Miller, Paul and Callender, Christine (2018) Black Leaders Matter: Agency, Progression and the Sustainability of BME School Leadership in England. Journal for Multicultural Education. ISSN 2053-535X

This article examines the career progression of four Black male headteachers in England. In analysing the narratives of school leaders it sheds light on the agentic and contextual factors which have limited or facilitated a successful transition to school leadership and which sustain success. The headteachers’ professional lives are explored through the lenses of Critical Race Theory and interpretivism.
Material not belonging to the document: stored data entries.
import Mathlib.RingTheory.DedekindDomain.FiniteAdeleRing
import Literature.NumberTheory.DiophantineGeometry.GenEllBDClasses
import Literature.NumberTheory.DiophantineGeometry.GenEllProjLine
import Literature.NumberTheory.DiophantineGeometry.GenEllNorthcott
import Literature.IUT.LogVolume.ArakelovDivisors
import HarnessLib

/-!
# [IUTchIV] Corollary 2.2 (Construction of Suitable Initial Θ-Data) — STATEMENT over the [GenEll]
# vocabulary of the `λ`-line, and the bookkeeping step of the proof of Corollary 2.3

Mochizuki, *Inter-universal Teichmüller theory IV*, RIMS manuscript (Apr. 2020; = PRIMS **57** (2021)),
Cor. 2.2, statement pp. 41–43; Cor. 2.3, proof pp. 54–55. This file TYPES Cor. 2.2 as `Prop`s (it is
part of the disputed chain: Cor. 2.2 (ii) applies Theorem 1.10, which rests on [IUTchIII] Cor. 3.12 —
nothing is asserted) over the tree's [GenEll] §1 vocabulary for `X = ℙ¹_ℚ` (the "`λ`-line"),
`D = {0, 1, ∞}` (`Literature.NumberTheory.DiophantineGeometry.GenEll`: presented points `NFPoint`,
`UPle d = U_X(Q̄)^{≤d}`, `NFPoint.ht = ht_{ω_X(D)}`, `logDiff`, `logCond`, compactly bounded subsets
`CBData`, BD-relations `BDLe`/`BDEquiv`), and PROVES the bookkeeping by which the proof of Cor. 2.3
(p. 55) turns Cor. 2.2 (i), (ii) [condition (C2)], (iii) into the inequality of BD-classes
`ht_{ω_X(D)} ≲ (1+ε)(log-diff_X + log-cond_D)` on `K_V ∩ U_X(Q̄)^{≤d}` — i.e. into statement (ii) of
[GenEll] Thm. 2.1 for this `K_V` (`bdLe_of_corollary22`); the remaining step of Cor. 2.3, "(ii) ⟹ (i)"
of [GenEll] Thm. 2.1 (noncritical Belyi maps), is a cited result handled elsewhere (abc-iut-S4).

## Modelling decisions (read before the declarations)

* **The functions `log(q^∀(−))`, `log(q^{∤2}(−))` of (i)** ("the normalized degree of the effective
  arithmetic divisor determined by the `q`-parameters of an elliptic curve over a number field at
  arbitrary nonarchimedean primes (resp. primes that do not divide 2)", p. 41; in the proof, p. 44:
  "`h := log(q^∀) = (1/[F:ℚ])·Σ_v h_v·f_v·log(p_v)` … `h_v ∈ ℕ_{≥1}` is the local height of `E_F` [cf.
  [GenEll], Definition 3.3]"). For the Legendre curve `y² = x(x−1)(x−λ)` the `j`-invariant is
  `j(λ) = 2^8·(λ²−λ+1)³/(λ²(λ−1)²)`; by Tate's theory `E` has potentially multiplicative reduction at a
  finite place `v` iff `ord_v(j) < 0`, and then the local height (the order of the `q`-parameter, [GenEll]
  Def. 3.3, divided by the ramification index as in [GenEll] Rem. 3.3.1) is `−ord_v(j)`. We therefore
  DEFINE the local height at `v` of the point `λ` as `max(0, −ord_v(j(λ)))` (`localHeight`), and
  `log(q^S(λ)) := deĝ̲_F(Σ_{v ∤ S} localHeight_v·[v])` (normalized Arakelov degree, base-change invariant,
  so computable over the field presenting the point) — a real definition whose agreement with the printed
  "q-parameter divisor" is the classical fact just quoted (Silverman, AEC VII.5 / C.14), recorded here,
  not proved here.
* **`log(q)` of Theorem 1.10** for the initial Θ-data built in the proof ((P5), p. 46: "`𝕍^bad_mod` …
  the nonarchimedean valuations … that do not divide `2l` and at which `E_F` has bad multiplicative
  reduction") is `log(q^{∤{2,l}}(λ))` (`logQAvoid P {2, l}`).
* **`ht_∞`** ("the normalized height … determined by the pull-back to `X` of the divisor at infinity of
  `(M̄_ell)_ℚ`", well-defined up to BD-equivalence): the pull-back of `[∞]` along `j : X → (M̄_ell)_ℚ ≅ ℙ¹_j`
  is `j^*[∞]`, so `ht_∞ ≈ ht_{[∞]} ∘ j`, and we take the representative `(1/[F:ℚ])·h(j(λ))` (normalized
  logarithmic Weil height of `j(λ)`, Mathlib `Height.logHeight₁`) — `htInfty`.
* **(∗^{j-inv})** ("the image of `K_2` … via the `j`-invariant … is a bounded subset of `ℚ̄_2`", p. 41):
  `JInvBounded`.
* (ii) quantifies over "an elliptic curve `E_F` over a number field `F`" with `F = F_mod(√−1, E_{F_mod}[2·
  3·5])`; its conclusions (C1), (C2) concern only invariants of the point `x_E ∈ U_X(F_tpd)`, where
  `F_tpd = F_mod(E_{F_mod}[2]) = ℚ(λ_E)` is the minimal field of definition of `x_E` (p. 43: "`log-diff_X(x_E)
  = log(𝔡^{F_tpd})`"), plus the prime `l` of the constructed initial Θ-data. We type the CONCLUSIONS for
  points `P ∈ K_V ∩ U_X(Q̄)^{≤d}` presented over their minimal field (as `UPle` requires), with `∃ l`; the
  clause "`E_F` and `F_mod` arise as the “`E_F`” and “`F_mod`” for a collection of initial Θ-data as in
  Theorem 1.10" is NOT typed here (it needs [IUTchI] Def. 3.1, layer L5) — flagged `TODO(L5)` below.

Deliberately NOT here: the proof of Cor. 2.2 (its arithmetic core is `Corollary22Arithmetic.lean`; the
rest needs [GenEll] §3, Prop. 1.8, Prop. 2.1); [GenEll] Thm. 2.1 itself; general hyperbolic curves.
-/

noncomputable section

namespace Literature.IUT.LogVolume

namespace Cor22

open NumberField IsDedekindDomain Literature.NumberTheory.DiophantineGeometry.GenEll

/-! ## The functions of Corollary 2.2 (i) on points of the `λ`-line -/

/-- The `j`-invariant of the Legendre curve `y² = x(x−1)(x−λ)`: `j(λ) = 2^8·(λ² − λ + 1)³/(λ²·(λ − 1)²)`
("we shall regard the standard coordinate on `X = ℙ¹_ℚ` as the “`λ`” in the Legendre form … and hence
as being equipped with a natural classifying morphism `U_X → (M_ell)_ℚ`", p. 41; the formula is
Silverman, AEC III.1.7). Junk value at `λ ∈ {0, 1}` (division by zero), never used: all points below lie
in `U_X`. [claim: Mochizuki2012, status: disputed] -/
def jInv {F : Type*} [Field F] (t : F) : F := 2 ^ 8 * (t ^ 2 - t + 1) ^ 3 / (t ^ 2 * (t - 1) ^ 2)

/-- The local height of the point `λ ∈ U_X(F)` at a finite place `v` of `F`: `max(0, −ord_v(j(λ)))` — the
order of the `q`-parameter of `y² = x(x−1)(x−λ)` at `v` when `v` is a place of potentially multiplicative
reduction (`ord_v(j) < 0`; Tate), and `0` otherwise ([GenEll] Def. 3.3 with Rem. 3.3.1; [IUTchIV] p. 44:
"`h_v = 0` for those `v` at which `E_F` has good reduction; `h_v ∈ ℕ_{≥1}` is the local height of `E_F` …
for those `v` at which `E_F` has bad multiplicative reduction"). See the module docstring for this
modelling decision. [claim: Mochizuki2012, status: disputed] -/
def localHeight (P : NFPoint) (v : HeightOneSpectrum (𝓞 P.F)) : ℝ :=
  ((-(ord P.F v (jInv P.x))).toNat : ℝ)

/-- The local height is `≥ 0`. [claim: Mochizuki2012, status: disputed] -/
theorem localHeight_nonneg (P : NFPoint) (v : HeightOneSpectrum (𝓞 P.F)) : 0 ≤ localHeight P v := by
  unfold localHeight; positivity

/-- The (finite) set of finite places of `F` at which `j(λ)` has a pole, i.e. is non-integral
(Mathlib's `HeightOneSpectrum.Support`, finite by `Support.finite`): the places of potentially
multiplicative reduction. [claim: Mochizuki2012, status: disputed] -/
def badPlaces (P : NFPoint) : Finset (HeightOneSpectrum (𝓞 P.F)) :=
  (HeightOneSpectrum.Support.finite (R := 𝓞 P.F) (jInv P.x)).toFinset

open scoped Classical in
/-- The effective arithmetic divisor "determined by the `q`-parameters" of the curve `λ` AWAY from the
rational primes in `S`: `Σ_{v bad, v ∤ S} h_v·[v]` (p. 41 (i): `S = ∅` for `q^∀`, `S = {2}` for `q^{∤2}`;
p. 46 (P5): `S = {2, l}` for the `log(q)` of the constructed initial Θ-data). [claim: Mochizuki2012, status: disputed] -/
def qDivisor (P : NFPoint) (S : Finset ℕ) : FinDivisor P.F :=
  ∑ v ∈ (badPlaces P).filter (fun v => ∀ p ∈ S, ((p : ℕ) : 𝓞 P.F) ∉ v.asIdeal),
    FinDivisor.of v (localHeight P v)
In doing so, it illuminates the journey towards and the realities of a group whose views are currently unrepresented in research on school leadership or that of the experiences of male BME teachers in England.The findings revealed that participants experience both limiting and facilitating structures as they negotiated their roles into headship and as headteachers. Limiting structures are those which constrain or hinder progression into leadership whilst facilitating structures enabled participants to navigate and negotiate gendered racism, make progress in their careers and achieve success in their respective roles. Both limiting and facilitating structures include personal agency as well as contextual factors. Theoretically, this study adds to the small number of studies on race and school leadership in England. More research is needed on the limiting and facilitating structures identified in this study and on the potential generational differences that may exist between more established and newly appointed male BME school leaders. Studying generationally different school leaders may help to illuminate the salience of race and racism across an increasingly diverse population.